DocketNumber: No. 584.
Citation Numbers: 222 S.W. 1116, 1920 Tex. App. LEXIS 698
Judges: Hightower
Filed Date: 6/8/1920
Status: Precedential
Modified Date: 10/19/2024
Appellant, James Walker, sued appellee, J. N. Hirsch Cooperage Company, in the district court of Harris county for damages claimed on account of personal injuries alleged to have been sustained in consequence of negligence attributable to appellee. In his petition appellant alleged five specific grounds, of negligence against appellee, but upon conclusion of the evidence the trial court seems to.have entertained the opinion that only one of the grounds of negligence alleged should be submitted to the jury, which was done, and the jury’s finding in answer to a special issue submitting that ground was favorable to appellee, and judgment was rendered upon the verdict in favor of appellee. After his motion for new trial had been overruled, appellant properly perfected his appeal, and presents in his brief six assignments of error, by which he seeks to have this court reverse the judgment.
The first three assignments complain, substantially, of the refusal of the trial court to submit three special issues embracing grounds of negligence pleaded by appellant, in addition to that submitted by the court. To the consideration of these assignments appellee strenuously objects, pointing out several reasons; but it will suffice to say that following these assignments there is no statement in. the brief showing that these special issues were requested in writing before the case was submitted to the jury, nor does it even appear, from the statement in the brief following the assignment, that such issues were requested at any time and .refused by the court. For that reason, as well as others pointed out by appellee, we decline to consider the first three assignments. The holdings of all the courts on this point are so numerous that a mention of the decisions would be superfluous.

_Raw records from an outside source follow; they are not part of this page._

import Summits.QuantumAdvantage.QuantumAdvantage.Theorems.CubicForrelationSignedExactCubicForrelationNotPrBPPStubNoTrapTemplateLemmas

/-!
# Crux `CubicForrelation.SignedExactCubicForrelationNotPrBPP` (stmt-QuantumAdvantage-13932), line `dual-pingpong-frame`:
# stub `stub_radicalGood` — radical directions are good

Support file (`--supports stmt-QuantumAdvantage-13932`). Write `D_u D_w b (x) = b x ⊕ b (x ⊕ u) ⊕ b (x ⊕ w) ⊕ b (x ⊕ u ⊕ w)`
for the second difference of an ARBITRARY Boolean function `b` on `𝔽₂ⁿ` (no degree hypothesis), and call a finset
`V ∋ 0` closed under `⊕` with `|V|² = 2ⁿ` and `D_u D_w b ≡ 0` for `u, w ∈ V` an *M-subspace* of `b`
[Carlet2020, Prop. 54]. The registered stub: if `V ⊋ S` is an M-subspace through the `⊕`-closed `S ∋ 0`,
orthogonal to `U` (inner products spelled `(univ.filter fun i => sᵢ ∧ uᵢ).card.bodd`), and `v` is a RADICAL
direction (`D_x D_v b` is a constant function for every `x`) with `D_s D_v b ≡ 0` for `s ∈ S` and `v ⊥ U`, then some
M-subspace through `S` and `v` is orthogonal to `U`.

Proof. If `v ∈ V` take `V`. Otherwise let `c u := D_u D_v b (0)`; the cocycle law makes `c` additive, and `c = 0`
on `S`. Pick an additive `ψ : V → 𝔽₂` with `ψ ≢ 0` on `V`, `ψ = 0` on `S` and `c = 0` on `V ∩ ker ψ`: `ψ = c` if
`c ≢ 0` on `V`, else `ψ = (· · w)` for a `w ∈ S^⊥ ∖ V^⊥` (which exists because `|S|·|S^⊥| = 2ⁿ = |V|·|V^⊥|` and
`|S| < |V|`). Then `V₀ = V ∩ ker ψ` has index `2` in `V` (translation by a `u₁` with `ψ u₁ = 1`), and
`V' = V₀ ∪ (V₀ ⊕ v)` is the required M-subspace: `|V'| = |V|`, and flatness follows from the four-term identity
`D_u D_{p ⊕ q} b (x) = D_u D_p b (x ⊕ q) ⊕ D_u D_q b (x)` together with `D_u D_v b ≡ c u = 0` on `V₀` and
`D_v D_v b ≡ 0`.

* `RadicalGood.*` — the calculus of `D` (generic `D` with its defining equation `hD`, as in `NoTrap`), the index-2 count `card_ker_add_card_ker`, the separating vector `exists_sep`, the extension
  `extend_of_char`, and the generic-`D` form `radicalGood`;
* `stub_radicalGood` — verbatim the registered statement.

References: C. Carlet, *Boolean Functions for Cryptography and Coding Theory*, CUP 2021, Prop. 54 (M-subspaces,
second-order derivatives) and §2.2.2 (derivatives) [Carlet2020]; R. O'Donnell, *Analysis of Boolean Functions*,
CUP 2014, §3.3 (`|W|·|W^⊥| = 2ⁿ`) [ODonnell2014]. -/

noncomputable section

set_option linter.dupNamespace false -- D-0017: single-problem summit ⇒ `QuantumAdvantage.QuantumAdvantage` by design

namespace Summit.QuantumAdvantage.QuantumAdvantage.Theorems.SignedExactCubicForrelationNotPrBPP

open Finset
open Literature.Computability.Complexity Literature.Computability.QuantumComplexity
open Literature.Computability.QuantumComplexity.BuzetChailloux (bxor zeroVec bxor_self bxor_comm
  bxor_zeroVec zeroVec_bxor bxor_bxor_cancel_left)
open PolarGeometry (bdot_comm bdot_bxor_left twist_eq_one_iff_bdot bxor_bxor_assoc)
open NoTrap (D_symm D_bxor_left)

namespace RadicalGood

variable {n : ℕ}

/-! ### Calculus of second differences (no degree hypothesis) -/

/-- `D_v D_v f ≡ 0`. [folklore] -/
theorem D_self {f : (Fin n → Bool) → Bool}
    (D : (Fin n → Bool) → (Fin n → Bool) → (Fin n → Bool) → Bool)
    (hD : ∀ u v x, D u v x = (f x ^^ f (bxor x u) ^^ f (bxor x v) ^^ f (bxor x (bxor u v))))
    (v x : Fin n → Bool) : D v v x = false := by
  rw [hD, bxor_self, bxor_zeroVec]
  cases f x <;> cases f (bxor x v) <;> rfl

/-- The cocycle law in the second slot: `D_u D_{p ⊕ q} f (x) = D_u D_p f (x ⊕ q) ⊕ D_u D_q f (x)`. [folklore] -/
theorem D_bxor_right {f : (Fin n → Bool) → Bool}
    (D : (Fin n → Bool) → (Fin n → Bool) → (Fin n → Bool) → Bool)
    (hD : ∀ u v x, D u v x = (f x ^^ f (bxor x u) ^^ f (bxor x v) ^^ f (bxor x (bxor u v))))
    (u p q x : Fin n → Bool) : D u (bxor p q) x = (D u p (bxor x q) ^^ D u q x) := by
  rw [D_symm D hD u (bxor p q) x, D_bxor_left D hD p q u x, D_symm D hD p u, D_symm D hD q u]

/-- If `D_u D_p f ≡ 0` and `D_u D_q f ≡ 0` then `D_u D_{p ⊕ q} f ≡ 0`. [folklore] -/
theorem D_bxor_right_eq_false {f : (Fin n → Bool) → Bool}
    (D : (Fin n → Bool) → (Fin n → Bool) → (Fin n → Bool) → Bool)
    (hD : ∀ u v x, D u v x = (f x ^^ f (bxor x u) ^^ f (bxor x v) ^^ f (bxor x (bxor u v))))
    {u p q : Fin n → Bool} (hp : ∀ x, D u p x = false) (hq : ∀ x, D u q x = false) (x : Fin n → Bool) :
    D u (bxor p q) x = false := by
  rw [D_bxor_right D hD, hp, hq]
  decide

/-- A radical direction has constant second differences: if `D_x D_v f (z) = D_x D_v f (z ⊕ y)` for all `y, z`
then `D_x D_v f (z) = D_x D_v f (0)`. [folklore] -/
theorem D_const_of_radical (D : (Fin n → Bool) → (Fin n → Bool) → (Fin n → Bool) → Bool)
    {v : Fin n → Bool} (hrad : ∀ x y z : Fin n → Bool, (D x v z ^^ D x v (bxor z y)) = false)
    (x z : Fin n → Bool) : D x v z = D x v zeroVec := by
  have h := hrad x z zeroVec
  rw [zeroVec_bxor] at h
  revert h
  cases D x v zeroVec <;> cases D x v z <;> decide

/-! ### Index-2 subgroups and separating vectors -/

/-- **Index two**: if `ψ` is additive on the `⊕`-closed finset `V` and `ψ u₁ = 1` for some `u₁ ∈ V`, then
`ker ψ` is exactly half of `V` (translation by `u₁` swaps `ker ψ` and its complement). [cite: ODonnell2014, §3.3] -/
theorem card_ker_add_card_ker {V : Finset (Fin n → Bool)} (hVadd : ∀ x ∈ V, ∀ y ∈ V, bxor x y ∈ V)
    (ψ : (Fin n → Bool) → Bool) (hψ : ∀ x ∈ V, ∀ y ∈ V, ψ (bxor x y) = (ψ x ^^ ψ y))
    {u₁ : Fin n → Bool} (hu₁ : u₁ ∈ V) (hψu₁ : ψ u₁ = true) :
    (V.filter fun u => ψ u = false).card + (V.filter fun u => ψ u = false).card = V.card := by
  conv_rhs => rw [← card_filter_add_card_filter_not (s := V) (fun u => ψ u = false)]
  congr 1
  refine card_nbij' (fun u => bxor u₁ u) (fun u => bxor u₁ u) (fun u hu => ?_) (fun u hu => ?_)
    (fun u _ => bxor_bxor_cancel_left u₁ u) (fun u _ => bxor_bxor_cancel_left u₁ u)
  · obtain ⟨huV, hψu⟩ := mem_filter.1 (mem_coe.1 hu)
    refine mem_coe.2 (mem_filter.2 ⟨hVadd u₁ hu₁ u huV, ?_⟩)
    rw [hψ u₁ hu₁ u huV, hψu, hψu₁]
    decide
  · obtain ⟨huV, hψu⟩ := mem_filter.1 (mem_coe.1 hu)
    refine mem_coe.2 (mem_filter.2 ⟨hVadd u₁ hu₁ u huV, ?_⟩)
    rw [hψ u₁ hu₁ u huV, hψu₁]
    revert hψu
    cases ψ u <;> decide

/-- **Separating vector**: if `S ⊆ V` are `⊕`-closed finsets containing `0` with `|S| < |V|`, some `w` is
orthogonal to `S` but not to `V` (`|S|·|S^⊥| = 2ⁿ = |V|·|V^⊥|` forces `|S^⊥| > |V^⊥|`, so `S^⊥ ⊄ V^⊥`).
[cite: ODonnell2014, §3.3] -/
theorem exists_sep {S V : Finset (Fin n → Bool)} (hS0 : zeroVec ∈ S) (hSadd : ∀ x ∈ S, ∀ y ∈ S, bxor x y ∈ S)
    (hV0 : zeroVec ∈ V) (hVadd : ∀ x ∈ V, ∀ y ∈ V, bxor x y ∈ V) (hlt : S.card < V.card) :
    ∃ w : Fin n → Bool, (∀ s ∈ S, (univ.filter fun i => s i && w i).card.bodd = false) ∧
      ∃ u₁ ∈ V, (univ.filter fun i => u₁ i && w i).card.bodd = true := by
  have h1 : S.card * (univ.filter fun y => ∀ x ∈ S, twist x y = 1).card = 2 ^ n := by
    exact_mod_cast DerivativeWalsh.card_mul_card_perp hS0 hSadd
  have h2 : V.card * (univ.filter fun y => ∀ x ∈ V, twist x y = 1).card = 2 ^ n := by
    exact_mod_cast DerivativeWalsh.card_mul_card_perp hV0 hVadd
  have hPV : 0 < (univ.filter fun y => ∀ x ∈ V, twist x y = 1).card :=
    card_pos.2 ⟨zeroVec, (DerivativeWalsh.bxor_mem_perp V).1⟩
  have hlt' : (univ.filter fun y => ∀ x ∈ V, twist x y = 1).card <
      (univ.filter fun y => ∀ x ∈ S, twist x y = 1).card := by
    by_contra hle
    push Not at hle
    have key : S.card * (univ.filter fun y => ∀ x ∈ S, twist x y = 1).card <
        V.card * (univ.filter fun y => ∀ x ∈ V, twist x y = 1).card :=
      calc S.card * (univ.filter fun y => ∀ x ∈ S, twist x y = 1).card
          ≤ S.card * (univ.filter fun y => ∀ x ∈ V, twist x y = 1).card := Nat.mul_le_mul_left _ hle
        _ < V.card * (univ.filter fun y => ∀ x ∈ V, twist x y = 1).card :=
          Nat.mul_lt_mul_of_lt_of_le hlt le_rfl hPV
    omega
  have hns : ¬ (univ.filter fun y => ∀ x ∈ S, twist x y = 1) ⊆ (univ.filter fun y => ∀ x ∈ V, twist x y = 1) :=
    fun h => absurd (card_le_card h) (not_le.2 hlt')
  obtain ⟨w, hwS, hwV⟩ := not_subset.1 hns
  refine ⟨w, fun s hs => (twist_eq_one_iff_bdot s w).1 ((mem_filter.1 hwS).2 s hs), ?_⟩
  have hwV' : ¬ ∀ x ∈ V, twist x w = 1 := fun h => hwV (mem_filter.2 ⟨mem_univ _, h⟩)
  push Not at hwV'
  obtain ⟨u₁, hu₁, hne⟩ := hwV'
  refine ⟨u₁, hu₁, ?_⟩
  have h := (twist_eq_one_iff_bdot u₁ w).not.1 hne
  revert h
  cases (univ.filter fun i => u₁ i && w i).card.bodd <;> decide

By the fourth assignment it is claimed, substantially,-that the jury, in determining the issue of negligence submitted to them in favor of appellee, was actuated by prejudice or passion against appellant on account of his race (he being a negro), and we are asked, for that reason, to set aside the jury’s verdict. We shall not go into this matter in detail, but, notwithstanding the fact that the assignment is not briefed in accordance with the rules, at the same time we have gone to the record and considered the assignment upon its merits, and hold that we cannot sustain it, and it is therefore overruled.
By the fifth assignment it is complained that the trial court erred in entering judgment for the defendant upon the jury’s verdict, and erred in refusing to set aside the findings of the jury on the special issue submitted to them. Considering this assignment also upon its merits, in the light of the record, we have concluded that it cannot be sustained and must be overruled.
The sixth assignment of error is as follows:
“The court erred in sustaining the exception of the defendant to the plaintiff’s plea in the alternative, wherein plaintiff asks for damages for failure of defendant to inform and advise him that defendant carried insurance.”
This assignment is followed by this proposition:
“Where it develops that plaintiff sustained an injury with the defendant corporation carrying the workmen’s compensation, and appellant did not know of such compensation until after the institution of his- suit and after the time had elapsed within which he should -file his claim, the- failuré of the corporation to notify and advise plaintiff renders,the corporation itself liable for such a sum as it would have had to pay had plaintiff been notified in the first instance and availed himself of the insurance.”
It will be noted that the assignment complains that the trial court sustained an exception interposed by appellee touching the above-mentioned plea by appellant. From the statement contained in appellant’s brief, however, it is not shown that any exception on the part of appellee to such plea was ever presented to the trial court or ever ruled upon one why or the other by him. In fact, the record itself on this point is silent. We therefore must hold that the assignment points out no error, even if we should go to the record in the absence of anything in the statement following the assignment touching this complaint.
This disposes of all the assignments of error, and the conclusion is that the judgment must be affirmed; and it will be so ordered.